プロ野球のスカウトからも熱い期待を寄せられる開陽高校野球部のエース、須田武志と、彼の家族を核に物語りは展開して行く。亡くなった北岡は、武志が甲子園で投げた最後の一球は「魔球」であったと述べている。第2の事件現場でも、死体のそばには「魔球」と読める文字が残されていた。
真相解明の鍵を握るのは「魔球」なのか!?

『放課後』の前年に書かれた、第30回江戸川乱歩賞候補作。

作品Review
乱歩賞のために用意されていた三作品(『魔球』・『放課後』・『卒業』)の中では、本作が一番好きです。
なぜこれほどまでの傑作が受賞を逃したのだろうと訝しく思っていたのですが、長年に渡って江戸川乱歩賞の予選委員を務めて来られた関口苑生さんの著書を読んで、合点が行きました。
その本、「江戸川乱歩賞と日本のミステリー」には、以下のようなことが述べられています。
惜しかったのは(受賞の)前年の『魔球』で、高校野球をテーマにした上質の青春ミステリーであったのだが、最大の謎である「魔球」の正体をめぐって議論が百出、受賞を逃した経緯があった。
のちに改稿されてこの作品は出版されているが、その魔球の部分は当然のことながらうまく訂正されてある。
せっかくだから、ここで改稿前の正体を書いておくと―。(以下省略)
(P.263の6行目〜10行目より転載)
興味がある方は、「江戸川乱歩賞と日本のミステリー」で、その省略部分の内容をご確認ください。
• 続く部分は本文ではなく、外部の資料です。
import Summits.AtomisticToContinuum.Crystallization.Theorems.FrustratedLawDichotomyCellAdmissible

/-!
# FrustratedLawDichotomy · crux `AperiodicFrustratedLawGap` (stmt-AtomisticToContinuum-27623) — CELL-SOUND VII: DECIDABLE CELL DATA
(cell decomp-a2c, lens-5 g113; continues `…CellAdmissible`; K-file format co-design, crit r1767 (3))

A class-A K-file carries ~10²–10³ labels; its label-side facts (separation of all pairs, windows, list side conditions) must be decided by
the kernel over `ℚ`, not by `norm_num` per pair.  This file supplies the two bridges:
1. `gramLoQ`, `gramHiQ` — the `ℚ` mirrors of the two-corner sums of `…CellAdmissible`, with `cast_gramLoQ`, `cast_gramHiQ`: a corner fact
   decided in `ℚ` IS the real corner fact for the cast box `Glo.map (↑)`, `Ghi.map (↑)` and the cast label data.
2. NEAR-IDENTITY METRIC BOXES (the strain boxes of ATLAS EDITION 1 are `|FᵀF − 1| ≤ ε` entrywise around a Cartesian template):
   `gram_ge_nearId`, `gram_le_nearId` — `(1 − 3ε)·|u|² ≤ gram (FᵀF) u u ≤ (1 + 3ε)·|u|²` (eigenvalue-free), hence `le_dist_of_nearId`,
   `lt_dist_of_nearId`, `norm_add_le_of_nearId`, `inset_of_nearId`, `le_norm_of_nearId`: every admissibility clause and list side condition
   from ONE rational `|a m − a m'|²` per pair / `|a m|²` per label, and ★ `rowFloor_of_nearIdBox` = `…CellFrame.rowFloor_of_cells` over a
   near-identity box with the admissibility clauses replaced by such facts (`decide` over a `ℚ` template, then `exact_mod_cast`).

House conventions: SI units · italic scalars, bold vectors, sans-serif tensors · numbered formulae only when referenced · en-dash for
ranges · References = cited works, numbered, alphabetical · no footnotes; Remarks at section ends · British spelling, -ise · Lennard-Jones
hyphenated; NASH capitalised as the Statement's notion · "folklore" tags standard bookkeeping; no new references are cited in this file.
-/

noncomputable section

namespace Summit.AtomisticToContinuum.Crystallization.Theorems.FrustratedLawDichotomyCellData

open MeasureTheory Metric Set RealInnerProductSpace
open scoped BigOperators
open Literature.MathematicalPhysics.StatisticalMechanics (lennardJones rootEnergy)
open Literature.Probability.Process (IsRootedHardCore)
open Summit.AtomisticToContinuum.Crystallization.Theorems.ChargedEnergyGapNegative (E3)
open Summit.AtomisticToContinuum.Crystallization.Theorems.FrustratedLawDichotomyCoherentSets (coherentAt)
open Summit.AtomisticToContinuum.Crystallization.Theorems.FrustratedLawDichotomyCoherentFloorAlgebra
open Summit.AtomisticToContinuum.Crystallization.Theorems.FrustratedLawDichotomyCoherentFloor
open Summit.AtomisticToContinuum.Crystallization.Theorems.FrustratedLawDichotomyCellFrame
open Summit.AtomisticToContinuum.Crystallization.Theorems.FrustratedLawDichotomyCellMetric
open Summit.AtomisticToContinuum.Crystallization.Theorems.FrustratedLawDichotomyCellAdmissible

variable {ι : Type*} [DecidableEq ι]

/-! ## §1. `ℚ` mirrors of the two-corner sums -/

/-- `ℚ` mirror of `gramLo`. -/
def gramLoQ (Glo Ghi : Matrix (Fin 3) (Fin 3) ℚ) (v w : Fin 3 → ℚ) : ℚ := ∑ i, ∑ j, min (Glo i j * (v i * w j)) (Ghi i j * (v i * w j))

/-- `ℚ` mirror of `gramHi`. -/
def gramHiQ (Glo Ghi : Matrix (Fin 3) (Fin 3) ℚ) (v w : Fin 3 → ℚ) : ℚ := ∑ i, ∑ j, max (Glo i j * (v i * w j)) (Ghi i j * (v i * w j))

omit [DecidableEq ι] in
/-- [folklore] -/
theorem cast_gramLoQ (Glo Ghi : Matrix (Fin 3) (Fin 3) ℚ) (v w : Fin 3 → ℚ) :
    ((gramLoQ Glo Ghi v w : ℚ) : ℝ) = gramLo (Glo.map (fun q : ℚ => (q : ℝ))) (Ghi.map (fun q : ℚ => (q : ℝ))) (fun i => (v i : ℝ))
      (fun i => (w i : ℝ)) := by
  unfold gramLoQ gramLo
  push_cast [Matrix.map_apply]
  rfl

omit [DecidableEq ι] in
/-- [folklore] -/
theorem cast_gramHiQ (Glo Ghi : Matrix (Fin 3) (Fin 3) ℚ) (v w : Fin 3 → ℚ) :
    ((gramHiQ Glo Ghi v w : ℚ) : ℝ) = gramHi (Glo.map (fun q : ℚ => (q : ℝ))) (Ghi.map (fun q : ℚ => (q : ℝ))) (fun i => (v i : ℝ))
      (fun i => (w i : ℝ)) := by
  unfold gramHiQ gramHi
  push_cast [Matrix.map_apply]
  rfl

/-! ## §2. Near-identity metric boxes -/

section NearId

variable {F : Matrix (Fin 3) (Fin 3) ℝ} {ε : ℝ}

omit [DecidableEq ι] in
/-- ★ eigenvalue-free LOWER bound on a near-identity metric box: `|G − 1| ≤ ε` entrywise ⇒ `(1 − 3ε)|u|² ≤ gram G u u`. [folklore] -/
theorem gram_ge_nearId {G : Matrix (Fin 3) (Fin 3) ℝ} (h : ∀ i j, |G i j - (if i = j then 1 else 0)| ≤ ε) (u : Fin 3 → ℝ) :
    (1 - 3 * ε) * ∑ i, u i ^ 2 ≤ gram G u u := by
  unfold gram
  simp only [Fin.sum_univ_three]
  have h00 := h 0 0; have h01 := h 0 1; have h02 := h 0 2; have h10 := h 1 0; have h11 := h 1 1; have h12 := h 1 2
  have h20 := h 2 0; have h21 := h 2 1; have h22 := h 2 2
  simp at h00 h01 h02 h10 h11 h12 h20 h21 h22
  rw [abs_le] at h00 h01 h02 h10 h11 h12 h20 h21 h22
  nlinarith [sq_nonneg (u 0 - u 1), sq_nonneg (u 0 + u 1), sq_nonneg (u 0 - u 2), sq_nonneg (u 0 + u 2), sq_nonneg (u 1 - u 2),
    sq_nonneg (u 1 + u 2), sq_nonneg (u 0), sq_nonneg (u 1), sq_nonneg (u 2)]

omit [DecidableEq ι] in
/-- ★ eigenvalue-free UPPER bound: `|G − 1| ≤ ε` entrywise ⇒ `gram G u u ≤ (1 + 3ε)|u|²`. [folklore] -/
theorem gram_le_nearId {G : Matrix (Fin 3) (Fin 3) ℝ} (h : ∀ i j, |G i j - (if i = j then 1 else 0)| ≤ ε) (u : Fin 3 → ℝ) :
    gram G u u ≤ (1 + 3 * ε) * ∑ i, u i ^ 2 := by
  unfold gram
  simp only [Fin.sum_univ_three]
  have h00 := h 0 0; have h01 := h 0 1; have h02 := h 0 2; have h10 := h 1 0; have h11 := h 1 1; have h12 := h 1 2
  have h20 := h 2 0; have h21 := h 2 1; have h22 := h 2 2
  simp at h00 h01 h02 h10 h11 h12 h20 h21 h22
  rw [abs_le] at h00 h01 h02 h10 h11 h12 h20 h21 h22
  nlinarith [sq_nonneg (u 0 - u 1), sq_nonneg (u 0 + u 1), sq_nonneg (u 0 - u 2), sq_nonneg (u 0 + u 2), sq_nonneg (u 1 - u 2),
    sq_nonneg (u 1 + u 2), sq_nonneg (u 0), sq_nonneg (u 1), sq_nonneg (u 2)]

omit [DecidableEq ι] in
/-- squared-norm window of a placed label vector on a near-identity box. [folklore] -/
theorem norm_sq_mem_nearId (h : ∀ i j, |(F.transpose * F) i j - (if i = j then 1 else 0)| ≤ ε) (v : Fin 3 → ℝ) :
    (1 - 3 * ε) * ∑ i, v i ^ 2 ≤ ‖posL F v‖ ^ 2 ∧ ‖posL F v‖ ^ 2 ≤ (1 + 3 * ε) * ∑ i, v i ^ 2 := by
  rw [norm_sq_posL]
  exact ⟨gram_ge_nearId h v, gram_le_nearId h v⟩

omit [DecidableEq ι] in
/-- LOWER DISTANCE on a near-identity box: `c² ≤ (1 − 3ε)·|v − w|²` ⇒ `c ≤ dist`. [folklore] -/
theorem le_dist_of_nearId (h : ∀ i j, |(F.transpose * F) i j - (if i = j then 1 else 0)| ≤ ε) {v w : Fin 3 → ℝ} {c : ℝ}
    (hc : c ^ 2 ≤ (1 - 3 * ε) * ∑ i, (v i - w i) ^ 2) : c ≤ dist (posL F v) (posL F w) := by
  rw [dist_posL]
  refine le_norm_posL' (hc.trans ?_)
  have := gram_ge_nearId h (v - w)
  simpa only [Pi.sub_apply] using this

omit [DecidableEq ι] in
/-- STRICT LOWER DISTANCE on a near-identity box: `c² < (1 − 3ε)·|v − w|²` ⇒ `c < dist`. [folklore] -/
theorem lt_dist_of_nearId (h : ∀ i j, |(F.transpose * F) i j - (if i = j then 1 else 0)| ≤ ε) {v w : Fin 3 → ℝ} {c : ℝ}
    (hc : c ^ 2 < (1 - 3 * ε) * ∑ i, (v i - w i) ^ 2) : c < dist (posL F v) (posL F w) := by
  rw [dist_posL]
  refine lt_norm_posL (hc.trans_le ?_)
  have := gram_ge_nearId h (v - w)
  simpa only [Pi.sub_apply] using this

omit [DecidableEq ι] in
/-- LOWER NORM on a near-identity box. [folklore] -/
theorem le_norm_of_nearId (h : ∀ i j, |(F.transpose * F) i j - (if i = j then 1 else 0)| ≤ ε) {v : Fin 3 → ℝ} {c : ℝ}
    (hc : c ^ 2 ≤ (1 - 3 * ε) * ∑ i, v i ^ 2) : c ≤ ‖posL F v‖ :=
  le_norm_posL' (hc.trans (gram_ge_nearId h v))

omit [DecidableEq ι] in
/-- WINDOW on a near-identity box: `(1 + 3ε)|v|² ≤ (R − τ)²`, `0 ≤ R − τ` ⇒ `‖posL F v‖ + τ ≤ R`. [folklore] -/
theorem norm_add_le_of_nearId (h : ∀ i j, |(F.transpose * F) i j - (if i = j then 1 else 0)| ≤ ε) {v : Fin 3 → ℝ} {R τ : ℝ}
    (hR : 0 ≤ R - τ) (hv : (1 + 3 * ε) * ∑ i, v i ^ 2 ≤ (R - τ) ^ 2) : ‖posL F v‖ + τ ≤ R := by
  have h2 := (norm_sq_mem_nearId h v).2.trans hv
  have h3 := (pow_le_pow_iff_left₀ (norm_nonneg _) hR two_ne_zero).mp h2
  linarith

omit [DecidableEq ι] in
/-- INTERIOR INSET on a near-identity box: `(1 + 3ε)|v|² ≤ (R − τ − d)²`, `0 ≤ R − τ − d` ⇒ `d ≤ R − (‖posL F v‖ + τ)`. [folklore] -/
theorem inset_of_nearId (h : ∀ i j, |(F.transpose * F) i j - (if i = j then 1 else 0)| ≤ ε) {v : Fin 3 → ℝ} {R τ d : ℝ}
    (hR : 0 ≤ R - τ - d) (hv : (1 + 3 * ε) * ∑ i, v i ^ 2 ≤ (R - τ - d) ^ 2) : d ≤ R - (‖posL F v‖ + τ) := by
  have h2 := (norm_sq_mem_nearId h v).2.trans hv
  have h3 := (pow_le_pow_iff_left₀ (norm_nonneg _) hR two_ne_zero).mp h2
  linarith

omit [DecidableEq ι] in
/-- UPPER NORM on a near-identity box: `(1 + 3ε)|v|² ≤ b²`, `0 ≤ b` ⇒ `‖posL F v‖ ≤ b`. [folklore] -/
theorem norm_le_of_nearId (h : ∀ i j, |(F.transpose * F) i j - (if i = j then 1 else 0)| ≤ ε) {v : Fin 3 → ℝ} {b : ℝ}
    (hb : 0 ≤ b) (hv : (1 + 3 * ε) * ∑ i, v i ^ 2 ≤ b ^ 2) : ‖posL F v‖ ≤ b :=
  (pow_le_pow_iff_left₀ (norm_nonneg _) hb two_ne_zero).mp ((norm_sq_mem_nearId h v).2.trans hv)

end NearId

/-! ## §3. ★ The class-A row floor over a near-identity box from template facts -/

/-- ★★ **ROW FLOOR OF A NEAR-IDENTITY STRAIN-BOX CELL.**  A Cartesian template `a : ι → Fin 3 → ℝ` (`a o = 0`), a parameter set `B` of cell
matrices with `|FᵀF − 1| ≤ ε` entrywise, placements `posL F (a m)`, any multipliers `YF F`.  If the TEMPLATE facts hold — `(2τ)² <
(1 − 3ε)|a m − a m'|²` for distinct labels, `(1 + 3ε)|a m|² ≤ (Rc − τ)²` on the template, `(1 + 3ε)|a m|² ≤ (Rc − τ − 7/20)²` on the interior
(for a `ℚ` template: ONE `decide`, then `exact_mod_cast`) — and every placement is CERTIFIED, then the row floor holds:
`…CellFrame.rowFloor_of_cells` with its admissibility clauses discharged uniformly over the box. [folklore] -/
theorem rowFloor_of_nearIdBox (ε : ℝ) (B : Set (Matrix (Fin 3) (Fin 3) ℝ))
    (hB : ∀ F ∈ B, ∀ i j, |(F.transpose * F) i j - (if i = j then 1 else 0)| ≤ ε)
    (M MI : Finset ι) (o : ι) (a : ι → Fin 3 → ℝ) (YF : Matrix (Fin 3) (Fin 3) ℝ → ι → E3) {τ Rc c mc : ℝ}
    (hτ0 : 0 ≤ τ) (hτ : 2 * τ < 7 / 10) (hRc : 1 ≤ Rc) (ho : o ∈ M) (hMI : MI ⊆ M) (ha0 : a o = 0)
    (hsep : ∀ m ∈ M, ∀ m' ∈ M, m ≠ m' → (2 * τ) ^ 2 < (1 - 3 * ε) * ∑ i, (a m i - a m' i) ^ 2)
    (hRcτ : 0 ≤ Rc - τ) (hin : ∀ m ∈ M, (1 + 3 * ε) * ∑ i, a m i ^ 2 ≤ (Rc - τ) ^ 2)
    (hRcI : 0 ≤ Rc - τ - 7 / 20) (hI : ∀ m ∈ MI, (1 + 3 * ε) * ∑ i, a m i ^ 2 ≤ (Rc - τ - 7 / 20) ^ 2)
    {cUp : ℝ} (hc : c ≤ cUp) (hcert : ∀ F ∈ B, 2 * (cUp + mc) ≤ certFloorL M MI o (fun m => posL F (a m)) (YF F) τ Rc)
    (μ : Measure E3) (hμ : IsRootedHardCore (7 / 10) μ)
    (hNash : ∀ p : E3, μ {p} ≠ 0 → ∀ w : E3, (∀ q : E3, μ {q} ≠ 0 → q ≠ p → w ≠ q) →
      ∑' q : {q : E3 // μ {q} ≠ 0 ∧ q ≠ p}, lennardJones (dist p (q : E3)) ≤
        ∑' q : {q : E3 // μ {q} ≠ 0 ∧ q ≠ p}, lennardJones (dist w (q : E3)))
    (hrow : μ ∈ ⋃ F ∈ B, coherentAt (M.image fun m => posL F (a m)) τ Rc) :
    c + mc ≤ rootEnergy lennardJones μ := by
  refine rowFloor_of_cells B M MI o (fun F m => posL F (a m)) YF hτ0 hτ hRc ho hMI ?_ ?_ ?_ ?_ hc hcert μ hμ hNash hrow
  · intro F _
    show posL F (a o) = 0
    rw [ha0, posL_zero]
  · intro F hF m hm m' hm' hne
    exact lt_dist_of_nearId (hB F hF) (hsep m hm m' hm' hne)
  · intro F hF m hm
    exact norm_add_le_of_nearId (hB F hF) hRcτ (hin m hm)
  · intro F hF m hm
    exact inset_of_nearId (hB F hF) hRcI (hI m hm)

omit [DecidableEq ι] in
/-- The `decide`-then-cast pattern for a `ℚ` template: template facts decided in `ℚ` transfer to the real template `fun m i => (aq m i : ℝ)`.
(Stated for the separation clause; the window clauses are the same one-liner.) [folklore] -/
theorem sep_cast {aq : ι → Fin 3 → ℚ} {M : Finset ι} {k c : ℚ}
    (h : ∀ m ∈ M, ∀ m' ∈ M, m ≠ m' → c < k * ∑ i, (aq m i - aq m' i) ^ 2) :
    ∀ m ∈ M, ∀ m' ∈ M, m ≠ m' → (c : ℝ) < (k : ℝ) * ∑ i, ((aq m i : ℝ) - (aq m' i : ℝ)) ^ 2 := by
  intro m hm m' hm' hne
  have := h m hm m' hm' hne
  exact_mod_cast this

omit [DecidableEq ι] in
/-- Same pattern for a window clause. [folklore] -/
theorem win_cast {aq : ι → Fin 3 → ℚ} {M : Finset ι} {k c : ℚ} (h : ∀ m ∈ M, k * ∑ i, aq m i ^ 2 ≤ c) :
    ∀ m ∈ M, (k : ℝ) * ∑ i, (aq m i : ℝ) ^ 2 ≤ (c : ℝ) := by
  intro m hm
  have := h m hm
  exact_mod_cast this

end Summit.AtomisticToContinuum.Crystallization.Theorems.FrustratedLawDichotomyCellData

end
『魔球』は、昭和39年の高校野球界を描いた作品です。
作者が小学校に入学した年の話なので、執筆には相応の苦労があったと思われますが、この時代にしか成立しない作品ではありました。

誰もが「天才」という表現を用いることに躊躇いを覚えない高校球児、須田武志。その彼が敗戦投手になるところから、この物語は始まります。
選抜高校野球の一回戦、武志の右腕一本に頼り切って甲子園の土を踏んだこのチームには、冒頭から、読み手の気持ちを重くする、不穏で危うげな雰囲気が漂っていました。「天才投手」須田には、「夏の甲子園」はないかもしれないと予感させるものがありました。
そしてその想像は、意外な形で的中してしまいます。
捕手であり、主将でもあった北岡明が、何者かに殺害されてしまうのです。須田のストレートを捕球できるのも、1人の天才と8人の凡人とで構成されていたナインを束ねることができるのも、北岡をおいて他には存在しませんでした。

呆気ないほどに容易く瓦解してしまった開陽高校野球部に、天才の孤独を見た気がしました。 チームメイト達の身勝手な物言いには、歯噛みしたいような気分にさせられました。
でも、彼らは、このチームに限らず、どこの世界でも、どんな年齢層にも、圧倒的に多く見られる価値観の持ち主だっただけのこと―。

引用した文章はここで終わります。